It has been previously reported that M. smegmatis SecA1 and SecA2 differ in their subcellular localization; SecA1 was found equally in cytoplasmic and membrane fractions, whereas SecA2 was predominantly cytoplasmic (31). Furthermore, the SecA2(K129R) mutation, analogous to the SecA2(K106R) mutation described in this study, relocalized SecA2 predominantly to the membrane. We sought to determine whether C. difficile SecA1 and SecA2 were localized in a similar manner. Wild-type SecA1 and SecA2 differed dramatically in their subcellular localization (Fig. 6); SecA2 was found predominantly in the soluble fraction with only a small amount of protein detected at the membrane, whereas SecA1 was detected only at the membrane. This is in stark contrast to M. smegmatis, where SecA1 was found to be localized equally between the membrane and cytoplasm (31). However, as was observed in M. smegmatis, the dominant-negative K106R mutation in SecA2 switched the localization of the protein entirely to the membrane fraction.

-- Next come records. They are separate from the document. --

import Mathlib.Data.Nat.Prime.Basic
import Literature.AlgebraicGeometry.Frobenioids.ModelFrobenioidBirat
import Literature.AlgebraicGeometry.Frobenioids.ModelFrobenioidAutDescent
import Literature.AnabelianGeometry.EtaleTheta.TemperedFrobenioidCor38SubPreStepsPowerObstruction
import HarnessLib

/-!
# [EtTh] Cor. 3.8 proof row C38-L02a `PreservesPreSteps` (F-2809): the DEGREE HALF holds for EVERY record —
# `Ψ` of a pre-step is LINEAR, with no hypothesis; hence the row over discrete / FSM-type bases unconditionally

S. Mochizuki, *The étale theta function and its Frobenioid-theoretic manifestations*, Publ. RIMS **45** (2009)
[EtTh], Cor. 3.8 proof, PDF p. 81 l. 2–3 ("by [Mzk17], Theorem 3.4, (ii) … it follows that `Ψ` preserves
pre-steps") [cite: MochizukiEtTh2009, Cor 3.8 p.81]; S. Mochizuki, *The geometry of Frobenioids I*, Kyushu J.
Math. **62** (2008) [FrdI], §0 p. 17 (irreducible morphisms: "a non-isomorphism `φ` such that in every
factorisation `φ = α ∘ β` one of `α`, `β` is an isomorphism"; "any equivalence of categories manifestly preserves
irreducible morphisms", p. 63), Def. 1.2 (iii) p. 22 (pre-steps = linear base-isomorphisms), Thm. 5.2 (i)–(ii)
pp. 100–101 (model Frobenioids; the pure Frobenius morphisms `(d, id, 0, 0)`) [cite: MochizukiFrdI2008, §0 p.17].

abc-iut cell, block C / F, seat abc-iut-f-151 (gen 8), row KEY-F2809 «discharge the hypotheses of
`preservesPreSteps_of_preservesLinear_of_isDiscrete`».  PROOF-ONLY companion (0 definitions) of abc-iut-w5-d124's
sub-DAG `TemperedFrobenioidCor38Sub.lean`, row C38-L02a = `Cor38Hyp.PreservesPreSteps` (FACT-LIST F-2809; decision of
record abc-iut-f-032 g7 «undecided-as-typed»; residual door of abc-iut-w6-d040 g5: "move a partner-less pre-step either
to `F_e ≫ linear`, `e ≥ 2`, `B₂` `e`-divisible, or to a linear arrow over a non-invertible fiberwise-surjective base
arrow").  THIS FILE CLOSES THE FIRST DOOR FOR ALL TYPED DATA: the degree of the image of a pre-step NEVER moves.

THE ARGUMENT (no [FrdI] Thm. 3.4 input, no Frobenioid axiom, no unit / power obstruction, no partner, no use of
`h.fsmff` or of the non-dilating clauses; only: `D_i` totally epimorphic and `B_i` group-like, both Def. 3.6 (i)/(ii)).
(1) In ANY model Frobenioid over a totally epimorphic base with group-like `B`, the pure Frobenius morphism
`F_p = (p, id, 0, 0)` of PRIME degree is IRREDUCIBLE (`ModelFrobenioid.isIrreducibleHom_powUnitHom`): in
`β ≫ α = F_p` the base arrows compose to `id` (split mono + epi ⇒ both invertible), the zero divisors satisfy
`Base(β)^*Div(α)·Div(β)^{deg α} = 0` (both units), and `deg α · deg β = p` makes one factor a linear base-isomorphism
with unit zero divisor, i.e. an isomorphism (abc-iut's `ModelFrobenioid.isIso_of_isUnit_div`).
(2) In ANY model Frobenioid, the zero divisor of an IRREDUCIBLE arrow is never `W·x^n` with `n ≥ 2` and `x` a
non-unit (`ModelFrobenioid.isUnit_of_isIrreducibleHom_of_div_eq`): a linear arrow `(1, f, Z₁Z₂, u)` splits as
`(1, id, Z₁, 0) ≫ (1, f, Z₂, u)`, and an arrow of degree `d ≥ 2` is `F_d ≫ (1, f, Z, u)`.
(3) Let `e : C₁ ⥲ C₂` be any equivalence and `φ` a pre-step of `C₁` with `p | deg_Fr(e φ)` prime.  Frobenius
factorisation `e φ = F_p ≫ ρ'` pulls back to `φ = ψ ≫ ρ` with `e ψ = F_p ≫ (iso)`; so `ψ` is a left factor of a
pre-step, hence a pre-step (`D₁` totally epimorphic, abc-iut-w6-d040), and irreducible (equivalences reflect
irreducibility); not being an isomorphism, its zero divisor `x := Div(ψ)` is NOT a unit.  The naturality square
of `F_p` at `e(F_2^X)` ([FrdI] Prop. 2.1 (i), abc-iut-L6-t10's `powUnitHom_comp_powHom`) pulls back to
`F_2^X ≫ ι = ψ ≫ κ'` in `C₁` with `ι` irreducible (same reason); degrees give `deg κ' = 2·deg ι ≥ 2` and zero divisors
give `Div(ι) = Base(ψ)^*Div(κ') · x^{deg κ'}` — contradicting (2).  Hence
**`TemperedFrobenioid.isLinear_map_of_isPreStep`**: `e φ` is LINEAR, for every `e` and every pre-step `φ`;
**`Cor38Hyp.isLinear_map_of_isPreStep`** / **`…_inverse_map_…`** for every record `h : Cor38Hyp C₁ C₂`.
(4) CLOSERS with the degree hypothesis GONE: `Cor38Hyp.preservesPreSteps_of_isIso_of_isFiberwiseSurjective`
(abc-iut-w6-d057's closer minus F-2815), **`Cor38Hyp.preservesPreSteps_of_isDiscrete`** — ROW F-2809 FOR EVERY RECORD
OVER DISCRETE BASES (every `Discrete PUnit`-based datum of the tree, all `Ψ` at once) —,
`Cor38Hyp.preservesPreSteps_of_subsingleton_of_mono` (one-object bases with monic arrows, uses `h.fsmff`),
`Cor38Hyp.preservesPreSteps_of_isOfFSMType` (FSM-type bases, cancellative `Φ`; abc-iut-w6-d040's closer minus the power
obstruction).  READING (cell rule R5; the FACT-LIST label is decided on the list, not here): the bare closure of
`PreservesPreSteps` is now exactly its BASE half — a separating record must send a pre-step to a LINEAR arrow over a
fiberwise-surjective NON-isomorphism of an FSMFF-type `D₂` (abc-iut-f-032's `ConeTwist` mechanism, excluded there only
by `fsmff`); consistent with `AffDil.preservesPreSteps_hyp` (the F-2815 swap moves degrees of NON-pre-steps only).
HONEST FRAMING: bookkeeping about OUR typed Def. 3.6 interface (print's Cor. 3.8 quotes [FrdI] Thm. 3.4 (ii) for
genuine Frobenioids); proved-as-typed ≠ proved-in-print; nothing here bears on [IUTchIII] Cor. 3.12; no side taken;
a FACT row is an assumption label; typed ≠ proved.
-/

namespace Literature.AlgebraicGeometry.Frobenioids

FIGURE 6. — **Subcellular localization of SecA1 and SecA2.** Mid-log cultures of *C. difficile* strain 630 harboring pMTL960 (*Vector*), pRPF186 (WT SecA2), pRPF187 (SecA2(K106R)), pRPF193 (WT SecA1), or pRPF194 (SecA1(K106R)) were induced with ATc (500 ng/ml) for 90 min. A, Coomassie Blue-stained SDS-polyacrylamide gel showing whole cell lysate (WC), soluble (S), and membrane (M) protein fractions. B, the location of SecA1 and SecA2 was detected using anti-*Strep*-tag II antibody. The integral membrane protein ATP synthase was used as a control for cell fractionation.

DISCUSSION

In synthesizing and maintaining a complete cell envelope, all living cells face a similar physical problem: how to transport largely polar proteins across the non-polar membrane? Bacteria have evolved many complex proteinaceous systems to facilitate this transport, but the majority of translocated proteins in bacteria utilize the multisubunit Sec translocase (21). The Sec systems of the model organisms E. coli and B. subtilis have been studied in remarkable detail, but there are still many research questions remaining to be answered. In the last decade, a second accessory Sec system has been described in several Gram-positive species (24–27, 45). In this study, we have characterized the accessory Sec system of the nosocomial pathogen C. difficile and identified its major substrates.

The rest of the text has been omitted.